In [52]:
import numpy as np
from collections import Counter
import math

def hex_to_bytes(hex_str):
    """Convert hexadecimal string to bytes."""
    return bytes.fromhex(hex_str)

def calculate_entropy(data):
    """Calculate the entropy of a given data."""
    if not data:
        return 0
    entropy = 0
    data_len = len(data)
    counter = Counter(data)
    for count in counter.values():
        probability = count / data_len
        entropy -= probability * math.log2(probability)
    return entropy

def top_n_frequencies(data, n=5):
    """Calculate the top-N frequencies of characters in the data."""
    freq_dist = Counter(data)
    most_common = freq_dist.most_common(n)
    return {f'top_{i+1}_freq': count for i, (char, count) in enumerate(most_common)}

def extract_features(ciphertext_hex, features):
    """Extract features from the given ciphertext in hexadecimal form."""
    # Convert hex to bytes
    ciphertext_bytes = hex_to_bytes(ciphertext_hex)

    # Ciphertext length
    features['length'] = len(ciphertext_bytes)

    # Entropy
    features['entropy'] = calculate_entropy(ciphertext_bytes)

    # Frequency distribution
    freq_dist = top_n_frequencies(ciphertext_bytes)
    features.update({f'freq_{byte}': count for byte, count in freq_dist.items()})

    # Block size (assuming common block sizes)
    block_sizes = [8, 16, 32]
    for block_size in block_sizes:
        if len(ciphertext_bytes) % block_size == 0:
            features['block_size'] = block_size
            break
    else:
        features['block_size'] = None

    # Feature 3: Byte Distribution
    byte_distribution = Counter(ciphertext_bytes)
    features['byte_distribution_mean'] = np.mean(list(byte_distribution.values()))
    features['byte_distribution_std'] = np.std(list(byte_distribution.values()))

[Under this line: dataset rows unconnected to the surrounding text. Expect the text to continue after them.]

import Summits.ResolutionOfSingularities.ResolutionOfSingularities.Theorems.FrobeniusClosingPatchingRelPerfectDepthLegalCurveCentre
import Summits.ResolutionOfSingularities.ResolutionOfSingularities.Theorems.FrobeniusClosingPatchingRelPerfectDepthLegalRspExchange
import HarnessLib

/-!
# Crux `PatchingRelPerfect` (stmt-ResolutionOfSingularities-16161), chain W5.2 — T6-E1b residual `LegalScopedDivisorReduction₃`,
# PHASE 2 closer (2b), spec D4 step (ii): THE POINTWISE ASSEMBLY FOR A CURVE INSIDE ONE MEMBER

[OURS · L1 W5.2 · res-L1-w52-lead-1 g5, hand #3b; spec `L/res-L1-w52-lead-1/PHASE2-STEPB-SPEC.md` §D4 ORACLE PLAN, case |A_Γ| = 1]
Replaces the role of NO printed item; NOT a statement of the manuscript under review; fact-free.

At a point `y` of a curve germ `C_y = (w₀, w₁)` (two parameters, e.g. `(z, u)` from …DepthLegalCurveLift) lying in ONE member `F₁` of
an snc boundary `ℬ` (`F₁,y ≤ C_y`), the boundary has simple normal crossings WITH `C` at `y` as soon as somebody exhibits
`g ∈ C_y` independent modulo `𝔪²` of the equations of all members through `y` (the non-obstruction of the oracle plan): the member
equation `f₁` is a regular parameter, L3 (`span_sup_span_eq_of_isRsopPart`) rewrites `C_y = (f₁) + (g)`, and (GEN)
`SNCWithAt.centre_of_members_sup_span` with `A = {F₁}` concludes.  What remains for the oracle at `y` is ONLY the choice of `g`
(L4: `g ∈ {z, u}` by a cotangent count, given that no other member through `y` is tangent to the host there).

AI-written; AI review is weaker than expert review.

## References
* J. Kollár, *Lectures on Resolution of Singularities* (2007), 3.104 Step 2.1. [Kollar2007]
* H. Matsumura, *Commutative Ring Theory* (1986), Thm. 14.2. [Matsumura1987]
-/

-- `Summit.<Summit>.<Sub>.Theorems` with `Sub = Summit` (single-conjunct summit, D-0017)
set_option linter.dupNamespace false

noncomputable section

open CategoryTheory CategoryTheory.Limits AlgebraicGeometry TopologicalSpace IsLocalRing
open Literature.AlgebraicGeometry.Resolution Scheme.IdealSheafData

namespace Summit.ResolutionOfSingularities.ResolutionOfSingularities.Theorems

universe u

namespace DepthLegal

open DepthSNC

/-- [OURS · L1 W5.2] **Step (ii): pointwise assembly for a curve inside one member** (module docstring).
[cite: Kollar2007, 3.104 Step 2.1] [cite: Matsumura1987, Thm. 14.2] -/
theorem sncWithAt_curve_of_generator {E : Scheme.{u}} {ℬ : List E.IdealSheafData} {y : E} (hℬ : SNCWithAt ℬ ⊤ y)
    {C : E.IdealSheafData} (hyC : y ∈ C.support) {w : Fin 2 → E.presheaf.stalk y} (hw : IsRsopPart w)
    (hCw : stalkIdeal C y = Ideal.span (Set.range w))
    {F₁ : E.IdealSheafData} (h₁ : F₁ ∈ ℬ) (hy₁ : y ∈ F₁.support) (hF₁C : stalkIdeal F₁ y ≤ stalkIdeal C y)
    {g : E.presheaf.stalk y} (hgC : g ∈ stalkIdeal C y)
    (hg : g ∉ (⨆ (D : E.IdealSheafData) (_ : D ∈ ℬ ∧ y ∈ D.support), stalkIdeal D y) ⊔ maximalIdeal (E.presheaf.stalk y) ^ 2) :
    SNCWithAt ℬ C y := by
  classical
  obtain ⟨hreg, d, v, hd, hv, ⟨lab, -, hlabD⟩, -⟩ := id hℬ
  haveI := hreg
  -- the member equation is a regular parameter inside `C_y`
  have hf : stalkIdeal F₁ y = Ideal.span {v (lab ⟨F₁, h₁, hy₁⟩)} := hlabD ⟨F₁, h₁, hy₁⟩
  have hf2 : v (lab ⟨F₁, h₁, hy₁⟩) ∉ maximalIdeal (E.presheaf.stalk y) ^ 2 := by
    have h := (isRsopPart_comp_of_rsop hd v hv (fun _ : Fin 1 => lab ⟨F₁, h₁, hy₁⟩)
      (fun a b _ => Subsingleton.elim a b)).not_mem_sq 0
    exact h
  have hfC : v (lab ⟨F₁, h₁, hy₁⟩) ∈ Ideal.span (Set.range w) := by
    rw [← hCw]; exact hF₁C (hf ▸ Ideal.mem_span_singleton_self _)
  have hgf : g ∉ Ideal.span {v (lab ⟨F₁, h₁, hy₁⟩)} ⊔ maximalIdeal (E.presheaf.stalk y) ^ 2 := by
    intro h
    have hle : Ideal.span {v (lab ⟨F₁, h₁, hy₁⟩)} ≤ ⨆ (D : E.IdealSheafData) (_ : D ∈ ℬ ∧ y ∈ D.support), stalkIdeal D y := by
      rw [← hf]; exact le_iSup₂_of_le F₁ ⟨h₁, hy₁⟩ le_rfl
    exact hg (sup_le_sup_right hle _ h)
  have hL3 := span_sup_span_eq_of_isRsopPart hw hfC (hCw ▸ hgC) hf2 hgf
  refine hℬ.centre_of_members_sup_span hyC {F₁} (fun D hD => by rw [Set.mem_singleton_iff.mp hD]; exact ⟨h₁, hy₁⟩) g ?_ hg
  have h1 : (⨆ D ∈ ({F₁} : Set E.IdealSheafData), stalkIdeal D y) = stalkIdeal F₁ y := iSup_singleton
  rw [h1, hf, hL3, hCw]

end DepthLegal

end Summit.ResolutionOfSingularities.ResolutionOfSingularities.Theorems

    # Feature 4: Repetition Patterns
    repetition_count = sum([ciphertext_bytes[i] == ciphertext_bytes[i+1] for i in range(len(ciphertext_bytes) - 1)])
    features['repetition_count'] = repetition_count / len(ciphertext_bytes)

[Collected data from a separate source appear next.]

import Summits.NavierStokesRegularity.NavierStokesRegularity.Theses.RecurrentProfiles
import Summits.NavierStokesRegularity.NavierStokesRegularity.Theses.SqueezeCycle
import Summits.NavierStokesRegularity.NavierStokesRegularity.Theorems.RecurrentProfilesRecurrentLiouvilleClockConstantinWindow
import Summits.NavierStokesRegularity.NavierStokesRegularity.Theorems.RecurrentProfilesRecurrentLiouvilleClockVorticityFloor
import Summits.NavierStokesRegularity.NavierStokesRegularity.Theorems.RecurrentProfilesRecurrentReduction
import Summits.NavierStokesRegularity.NavierStokesRegularity.Theorems.SqueezeCycleExtremalElementExistsRegularity
import Summits.NavierStokesRegularity.NavierStokesRegularity.Theorems.SqueezeCycleExtremalBiaxialitySubcriticalGaugeStrainBound
import Literature.Analysis.FluidPDE.TypeIRateOseenMildRepresentative
import Literature.Analysis.FluidPDE.LocalTypeICongr
import Literature.Analysis.FluidPDE.LocalTypeILiouville
import Literature.Analysis.FluidPDE.TypeIAncientMild
import Literature.Analysis.FluidPDE.ElgindiBlowup
import HarnessLib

    # Feature 5: Hamming Distance Between Adjacent Blocks
    block_size = features['block_size']  # Assuming AES-like block size
    if (features['block_size'] == None):
        hamming_distances = []
    else:
        hamming_distances = []
        for i in range(0, len(ciphertext_bytes) - block_size, block_size):
            block1 = ciphertext_bytes[i:i+block_size]
            block2 = ciphertext_bytes[i+block_size:i+2*block_size]
            hamming_distances.append(np.sum(np.bitwise_xor(list(block1), np.array(list(block2)))))
    features['avg_hamming_distance'] = np.mean(hamming_distances) if hamming_distances else 0

    # Feature 7: Bit-Level Features
    bits = ''.join(format(byte, '08b') for byte in ciphertext_bytes)
    features['bit_zeros_ratio'] = bits.count('0') / len(bits)
    features['bit_ones_ratio'] = bits.count('1') / len(bits)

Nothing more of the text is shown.